<<<<
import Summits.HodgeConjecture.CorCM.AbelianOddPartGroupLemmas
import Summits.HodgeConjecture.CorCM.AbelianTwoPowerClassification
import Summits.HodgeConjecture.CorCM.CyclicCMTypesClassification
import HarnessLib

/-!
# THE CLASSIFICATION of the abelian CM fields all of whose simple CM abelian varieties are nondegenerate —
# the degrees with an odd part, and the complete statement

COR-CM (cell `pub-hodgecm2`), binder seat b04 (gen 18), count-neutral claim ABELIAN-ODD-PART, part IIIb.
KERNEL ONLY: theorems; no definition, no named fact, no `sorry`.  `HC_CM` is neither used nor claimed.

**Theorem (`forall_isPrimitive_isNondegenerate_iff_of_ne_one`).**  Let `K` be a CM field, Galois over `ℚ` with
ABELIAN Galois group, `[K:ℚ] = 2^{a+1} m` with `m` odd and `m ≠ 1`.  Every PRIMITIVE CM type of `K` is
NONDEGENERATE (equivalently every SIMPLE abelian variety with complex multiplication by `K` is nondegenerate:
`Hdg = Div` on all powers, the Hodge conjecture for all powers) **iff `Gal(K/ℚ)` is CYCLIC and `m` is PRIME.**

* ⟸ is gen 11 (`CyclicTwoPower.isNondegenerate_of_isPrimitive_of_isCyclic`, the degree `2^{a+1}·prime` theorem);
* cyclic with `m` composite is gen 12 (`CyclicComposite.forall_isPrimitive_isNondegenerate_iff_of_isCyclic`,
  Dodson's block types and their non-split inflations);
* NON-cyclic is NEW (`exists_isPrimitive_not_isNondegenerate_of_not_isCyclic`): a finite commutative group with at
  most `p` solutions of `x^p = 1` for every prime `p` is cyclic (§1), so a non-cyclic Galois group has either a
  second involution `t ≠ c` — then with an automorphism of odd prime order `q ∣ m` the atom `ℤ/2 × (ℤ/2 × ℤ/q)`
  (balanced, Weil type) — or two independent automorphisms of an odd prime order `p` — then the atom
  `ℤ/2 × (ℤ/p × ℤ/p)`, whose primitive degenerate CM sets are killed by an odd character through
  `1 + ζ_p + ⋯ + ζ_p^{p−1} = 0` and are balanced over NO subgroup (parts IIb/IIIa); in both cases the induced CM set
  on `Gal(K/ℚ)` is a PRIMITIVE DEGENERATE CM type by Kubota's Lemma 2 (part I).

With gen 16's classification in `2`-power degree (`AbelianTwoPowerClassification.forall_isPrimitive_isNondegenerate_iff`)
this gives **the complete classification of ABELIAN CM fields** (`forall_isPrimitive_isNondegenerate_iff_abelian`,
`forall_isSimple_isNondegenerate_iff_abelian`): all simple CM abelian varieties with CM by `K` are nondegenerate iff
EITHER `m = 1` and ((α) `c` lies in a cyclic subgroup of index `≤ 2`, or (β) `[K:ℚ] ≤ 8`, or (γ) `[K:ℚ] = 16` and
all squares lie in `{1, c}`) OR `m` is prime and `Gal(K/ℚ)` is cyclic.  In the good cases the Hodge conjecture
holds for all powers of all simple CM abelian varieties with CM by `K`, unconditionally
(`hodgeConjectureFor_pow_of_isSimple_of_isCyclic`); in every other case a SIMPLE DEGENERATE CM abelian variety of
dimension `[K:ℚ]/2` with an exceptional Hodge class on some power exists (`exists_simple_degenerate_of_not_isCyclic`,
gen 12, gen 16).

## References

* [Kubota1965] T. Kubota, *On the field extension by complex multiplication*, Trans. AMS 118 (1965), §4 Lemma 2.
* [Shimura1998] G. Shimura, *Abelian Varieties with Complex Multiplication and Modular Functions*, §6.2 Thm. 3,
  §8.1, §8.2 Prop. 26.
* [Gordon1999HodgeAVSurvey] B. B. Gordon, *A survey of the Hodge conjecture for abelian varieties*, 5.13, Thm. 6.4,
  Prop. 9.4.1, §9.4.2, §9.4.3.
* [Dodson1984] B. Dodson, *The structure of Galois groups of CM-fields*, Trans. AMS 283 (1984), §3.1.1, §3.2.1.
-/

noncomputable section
>>>>
<<<<
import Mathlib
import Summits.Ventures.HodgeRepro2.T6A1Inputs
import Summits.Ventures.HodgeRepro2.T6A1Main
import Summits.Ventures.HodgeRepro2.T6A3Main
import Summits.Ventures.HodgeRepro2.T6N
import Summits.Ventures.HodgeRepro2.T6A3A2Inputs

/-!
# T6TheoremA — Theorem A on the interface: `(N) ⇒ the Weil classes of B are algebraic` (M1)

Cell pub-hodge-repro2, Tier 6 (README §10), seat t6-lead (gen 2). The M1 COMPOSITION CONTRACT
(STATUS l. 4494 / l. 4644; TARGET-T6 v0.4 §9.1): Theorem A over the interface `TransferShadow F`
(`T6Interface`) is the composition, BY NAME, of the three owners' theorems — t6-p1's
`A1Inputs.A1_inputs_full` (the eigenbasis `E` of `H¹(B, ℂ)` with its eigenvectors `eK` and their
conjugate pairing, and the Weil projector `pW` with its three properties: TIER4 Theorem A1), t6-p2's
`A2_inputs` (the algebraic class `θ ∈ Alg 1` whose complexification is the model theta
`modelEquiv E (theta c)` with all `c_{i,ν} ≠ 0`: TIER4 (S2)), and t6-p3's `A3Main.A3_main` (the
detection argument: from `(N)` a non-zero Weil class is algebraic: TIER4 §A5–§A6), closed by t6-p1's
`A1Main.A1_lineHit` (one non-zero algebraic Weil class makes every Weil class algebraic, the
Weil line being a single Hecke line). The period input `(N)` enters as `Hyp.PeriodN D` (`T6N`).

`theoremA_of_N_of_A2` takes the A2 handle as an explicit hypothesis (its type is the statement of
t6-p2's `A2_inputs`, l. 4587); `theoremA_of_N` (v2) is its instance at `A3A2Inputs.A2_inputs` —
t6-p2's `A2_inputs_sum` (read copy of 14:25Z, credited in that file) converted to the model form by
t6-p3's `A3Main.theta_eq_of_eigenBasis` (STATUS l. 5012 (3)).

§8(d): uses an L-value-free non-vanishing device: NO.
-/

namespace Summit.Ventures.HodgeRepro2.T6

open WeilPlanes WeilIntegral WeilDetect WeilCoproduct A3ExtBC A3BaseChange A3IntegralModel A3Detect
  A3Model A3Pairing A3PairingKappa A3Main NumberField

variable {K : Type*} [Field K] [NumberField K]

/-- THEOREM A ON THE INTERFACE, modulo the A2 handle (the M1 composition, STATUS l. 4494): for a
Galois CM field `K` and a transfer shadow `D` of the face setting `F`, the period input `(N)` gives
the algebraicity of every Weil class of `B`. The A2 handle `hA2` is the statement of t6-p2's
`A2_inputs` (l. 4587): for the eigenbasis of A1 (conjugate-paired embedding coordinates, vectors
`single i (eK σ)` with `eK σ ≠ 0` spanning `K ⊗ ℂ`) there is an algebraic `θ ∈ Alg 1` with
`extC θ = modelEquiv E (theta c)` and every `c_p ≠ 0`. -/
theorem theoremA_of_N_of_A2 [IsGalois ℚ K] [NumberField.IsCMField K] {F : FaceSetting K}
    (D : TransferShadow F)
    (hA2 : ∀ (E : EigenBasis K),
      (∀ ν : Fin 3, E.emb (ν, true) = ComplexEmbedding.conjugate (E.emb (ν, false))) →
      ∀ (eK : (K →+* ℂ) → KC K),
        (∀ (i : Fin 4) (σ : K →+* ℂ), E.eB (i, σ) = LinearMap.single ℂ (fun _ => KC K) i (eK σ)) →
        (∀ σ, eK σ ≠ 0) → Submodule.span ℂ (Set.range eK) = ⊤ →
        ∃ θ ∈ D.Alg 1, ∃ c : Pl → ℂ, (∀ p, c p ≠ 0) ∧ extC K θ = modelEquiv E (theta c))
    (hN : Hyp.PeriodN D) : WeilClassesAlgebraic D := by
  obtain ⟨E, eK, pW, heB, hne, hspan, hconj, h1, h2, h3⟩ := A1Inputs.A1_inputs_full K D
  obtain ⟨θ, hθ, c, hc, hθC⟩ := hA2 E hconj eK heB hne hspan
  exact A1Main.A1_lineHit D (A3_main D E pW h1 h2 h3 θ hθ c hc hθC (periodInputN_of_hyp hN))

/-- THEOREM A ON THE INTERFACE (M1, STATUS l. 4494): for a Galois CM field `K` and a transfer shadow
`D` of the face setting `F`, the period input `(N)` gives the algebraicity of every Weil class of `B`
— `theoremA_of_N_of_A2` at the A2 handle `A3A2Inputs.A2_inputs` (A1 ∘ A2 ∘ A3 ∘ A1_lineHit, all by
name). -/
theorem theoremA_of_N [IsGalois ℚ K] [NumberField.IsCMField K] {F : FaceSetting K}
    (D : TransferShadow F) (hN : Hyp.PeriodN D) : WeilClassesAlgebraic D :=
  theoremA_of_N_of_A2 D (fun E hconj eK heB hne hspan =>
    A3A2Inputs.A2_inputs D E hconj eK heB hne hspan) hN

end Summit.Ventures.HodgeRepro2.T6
>>>>
<<<<
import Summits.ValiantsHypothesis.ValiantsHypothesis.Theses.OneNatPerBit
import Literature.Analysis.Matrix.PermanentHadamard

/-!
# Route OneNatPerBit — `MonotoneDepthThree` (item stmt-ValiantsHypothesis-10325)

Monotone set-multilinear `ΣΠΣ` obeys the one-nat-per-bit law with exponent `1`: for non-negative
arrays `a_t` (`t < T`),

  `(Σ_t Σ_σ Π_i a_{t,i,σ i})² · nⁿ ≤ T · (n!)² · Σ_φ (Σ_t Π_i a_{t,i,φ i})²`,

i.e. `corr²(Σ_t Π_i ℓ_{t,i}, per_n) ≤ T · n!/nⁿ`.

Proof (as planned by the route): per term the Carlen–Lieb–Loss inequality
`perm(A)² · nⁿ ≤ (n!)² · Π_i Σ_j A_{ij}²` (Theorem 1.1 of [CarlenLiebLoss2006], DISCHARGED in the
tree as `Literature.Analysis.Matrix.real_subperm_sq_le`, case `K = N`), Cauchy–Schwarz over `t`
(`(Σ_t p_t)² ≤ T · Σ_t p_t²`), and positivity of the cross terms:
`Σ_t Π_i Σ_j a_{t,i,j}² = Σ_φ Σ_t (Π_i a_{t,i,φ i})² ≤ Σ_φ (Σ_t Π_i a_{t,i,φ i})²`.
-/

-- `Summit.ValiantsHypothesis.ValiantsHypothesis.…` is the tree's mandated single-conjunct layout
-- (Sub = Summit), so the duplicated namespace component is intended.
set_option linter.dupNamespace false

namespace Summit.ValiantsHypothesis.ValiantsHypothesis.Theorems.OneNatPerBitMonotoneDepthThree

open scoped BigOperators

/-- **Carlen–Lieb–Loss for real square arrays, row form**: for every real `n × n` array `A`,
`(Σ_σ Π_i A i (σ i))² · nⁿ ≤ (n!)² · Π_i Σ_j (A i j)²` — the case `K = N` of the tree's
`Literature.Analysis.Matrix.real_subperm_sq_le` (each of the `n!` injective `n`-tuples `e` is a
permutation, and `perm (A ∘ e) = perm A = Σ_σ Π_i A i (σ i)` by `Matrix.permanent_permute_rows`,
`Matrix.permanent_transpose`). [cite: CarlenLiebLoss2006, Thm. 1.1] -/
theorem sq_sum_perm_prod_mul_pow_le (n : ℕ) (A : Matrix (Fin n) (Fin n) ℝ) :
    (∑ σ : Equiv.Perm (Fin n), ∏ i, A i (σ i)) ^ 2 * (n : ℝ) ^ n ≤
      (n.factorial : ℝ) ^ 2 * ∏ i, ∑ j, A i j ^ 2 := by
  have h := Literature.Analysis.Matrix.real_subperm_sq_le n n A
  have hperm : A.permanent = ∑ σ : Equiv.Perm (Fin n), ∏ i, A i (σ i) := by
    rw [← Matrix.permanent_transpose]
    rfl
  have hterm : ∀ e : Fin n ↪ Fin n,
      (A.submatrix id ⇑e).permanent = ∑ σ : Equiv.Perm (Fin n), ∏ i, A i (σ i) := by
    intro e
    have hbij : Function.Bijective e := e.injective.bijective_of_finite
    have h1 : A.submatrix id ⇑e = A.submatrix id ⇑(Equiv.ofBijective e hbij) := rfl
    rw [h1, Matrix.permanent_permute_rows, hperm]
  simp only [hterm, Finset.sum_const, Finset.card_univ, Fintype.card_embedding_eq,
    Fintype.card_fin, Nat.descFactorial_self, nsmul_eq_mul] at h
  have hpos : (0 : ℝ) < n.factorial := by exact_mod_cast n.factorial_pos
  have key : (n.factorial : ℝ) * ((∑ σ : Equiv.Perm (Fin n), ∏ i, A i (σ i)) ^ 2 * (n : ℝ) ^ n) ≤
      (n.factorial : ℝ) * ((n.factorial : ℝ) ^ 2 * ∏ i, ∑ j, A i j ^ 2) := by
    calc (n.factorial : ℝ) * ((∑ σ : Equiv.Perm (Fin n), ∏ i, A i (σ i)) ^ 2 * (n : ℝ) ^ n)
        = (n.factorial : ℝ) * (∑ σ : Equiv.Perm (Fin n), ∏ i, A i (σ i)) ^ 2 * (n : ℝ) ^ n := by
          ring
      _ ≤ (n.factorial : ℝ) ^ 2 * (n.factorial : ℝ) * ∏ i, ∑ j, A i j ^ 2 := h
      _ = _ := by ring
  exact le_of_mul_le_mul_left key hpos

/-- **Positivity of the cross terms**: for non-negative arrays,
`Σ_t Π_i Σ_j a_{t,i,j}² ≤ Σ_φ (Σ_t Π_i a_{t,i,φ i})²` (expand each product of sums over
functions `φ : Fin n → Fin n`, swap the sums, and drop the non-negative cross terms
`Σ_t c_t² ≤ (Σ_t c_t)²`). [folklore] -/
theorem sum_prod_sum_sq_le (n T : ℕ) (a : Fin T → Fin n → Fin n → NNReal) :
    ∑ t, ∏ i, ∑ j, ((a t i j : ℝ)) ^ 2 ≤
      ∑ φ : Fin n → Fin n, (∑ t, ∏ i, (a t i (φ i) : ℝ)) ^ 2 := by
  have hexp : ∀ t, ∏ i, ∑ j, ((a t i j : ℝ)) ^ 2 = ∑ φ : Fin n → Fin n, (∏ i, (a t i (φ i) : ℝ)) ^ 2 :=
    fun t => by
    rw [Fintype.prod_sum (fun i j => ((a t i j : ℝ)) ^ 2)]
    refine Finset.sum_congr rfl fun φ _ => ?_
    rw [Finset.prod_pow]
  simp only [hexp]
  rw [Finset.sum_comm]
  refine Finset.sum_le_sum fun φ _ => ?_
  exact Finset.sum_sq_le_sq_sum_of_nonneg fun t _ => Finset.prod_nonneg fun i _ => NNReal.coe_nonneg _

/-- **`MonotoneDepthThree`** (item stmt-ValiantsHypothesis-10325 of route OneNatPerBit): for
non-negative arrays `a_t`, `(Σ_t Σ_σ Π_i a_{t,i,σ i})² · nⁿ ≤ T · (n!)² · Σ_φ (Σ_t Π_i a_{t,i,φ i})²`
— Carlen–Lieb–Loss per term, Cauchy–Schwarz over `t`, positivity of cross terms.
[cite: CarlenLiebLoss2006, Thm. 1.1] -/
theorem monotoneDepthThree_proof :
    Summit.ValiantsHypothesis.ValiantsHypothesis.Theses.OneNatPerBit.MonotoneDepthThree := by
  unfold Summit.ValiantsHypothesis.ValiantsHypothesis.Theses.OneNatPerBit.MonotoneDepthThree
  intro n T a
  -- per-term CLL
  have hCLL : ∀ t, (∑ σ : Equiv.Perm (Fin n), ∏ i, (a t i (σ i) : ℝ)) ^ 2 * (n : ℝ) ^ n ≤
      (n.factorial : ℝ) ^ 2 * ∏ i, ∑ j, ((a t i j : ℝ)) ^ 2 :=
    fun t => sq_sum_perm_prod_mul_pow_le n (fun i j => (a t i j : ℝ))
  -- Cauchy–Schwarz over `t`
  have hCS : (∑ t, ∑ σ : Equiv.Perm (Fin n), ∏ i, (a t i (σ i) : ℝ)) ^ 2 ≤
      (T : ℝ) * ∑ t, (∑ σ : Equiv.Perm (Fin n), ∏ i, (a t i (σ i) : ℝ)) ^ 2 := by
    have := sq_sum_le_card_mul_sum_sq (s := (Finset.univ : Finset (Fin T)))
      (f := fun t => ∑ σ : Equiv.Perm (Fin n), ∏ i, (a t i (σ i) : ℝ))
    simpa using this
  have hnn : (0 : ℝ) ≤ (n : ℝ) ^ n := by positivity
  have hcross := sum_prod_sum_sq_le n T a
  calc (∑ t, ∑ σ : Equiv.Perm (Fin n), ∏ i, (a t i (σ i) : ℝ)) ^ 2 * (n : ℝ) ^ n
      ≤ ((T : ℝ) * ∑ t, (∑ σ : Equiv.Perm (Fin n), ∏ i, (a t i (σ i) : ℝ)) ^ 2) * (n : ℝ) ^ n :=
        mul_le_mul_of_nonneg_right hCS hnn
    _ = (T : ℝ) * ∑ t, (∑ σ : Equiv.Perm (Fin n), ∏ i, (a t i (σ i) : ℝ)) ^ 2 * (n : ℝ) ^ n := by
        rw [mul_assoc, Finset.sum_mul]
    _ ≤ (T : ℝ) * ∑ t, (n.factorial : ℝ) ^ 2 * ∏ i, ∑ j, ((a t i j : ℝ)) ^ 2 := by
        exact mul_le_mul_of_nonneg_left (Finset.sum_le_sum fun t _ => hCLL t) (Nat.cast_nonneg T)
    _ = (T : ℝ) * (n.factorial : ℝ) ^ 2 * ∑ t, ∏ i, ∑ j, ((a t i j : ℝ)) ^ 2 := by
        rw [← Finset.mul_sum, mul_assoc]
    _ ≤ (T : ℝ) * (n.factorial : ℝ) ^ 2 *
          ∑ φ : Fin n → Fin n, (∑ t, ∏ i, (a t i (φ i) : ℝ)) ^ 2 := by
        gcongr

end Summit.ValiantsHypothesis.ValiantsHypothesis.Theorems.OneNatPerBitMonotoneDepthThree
>>>>
# Aim of the task:
A complete answer gives every line of the records holding "IsGalois".

# Exercise answer:
theorem theoremA_of_N_of_A2 [IsGalois ℚ K] [NumberField.IsCMField K] {F : FaceSetting K}
theorem theoremA_of_N [IsGalois ℚ K] [NumberField.IsCMField K] {F : FaceSetting K}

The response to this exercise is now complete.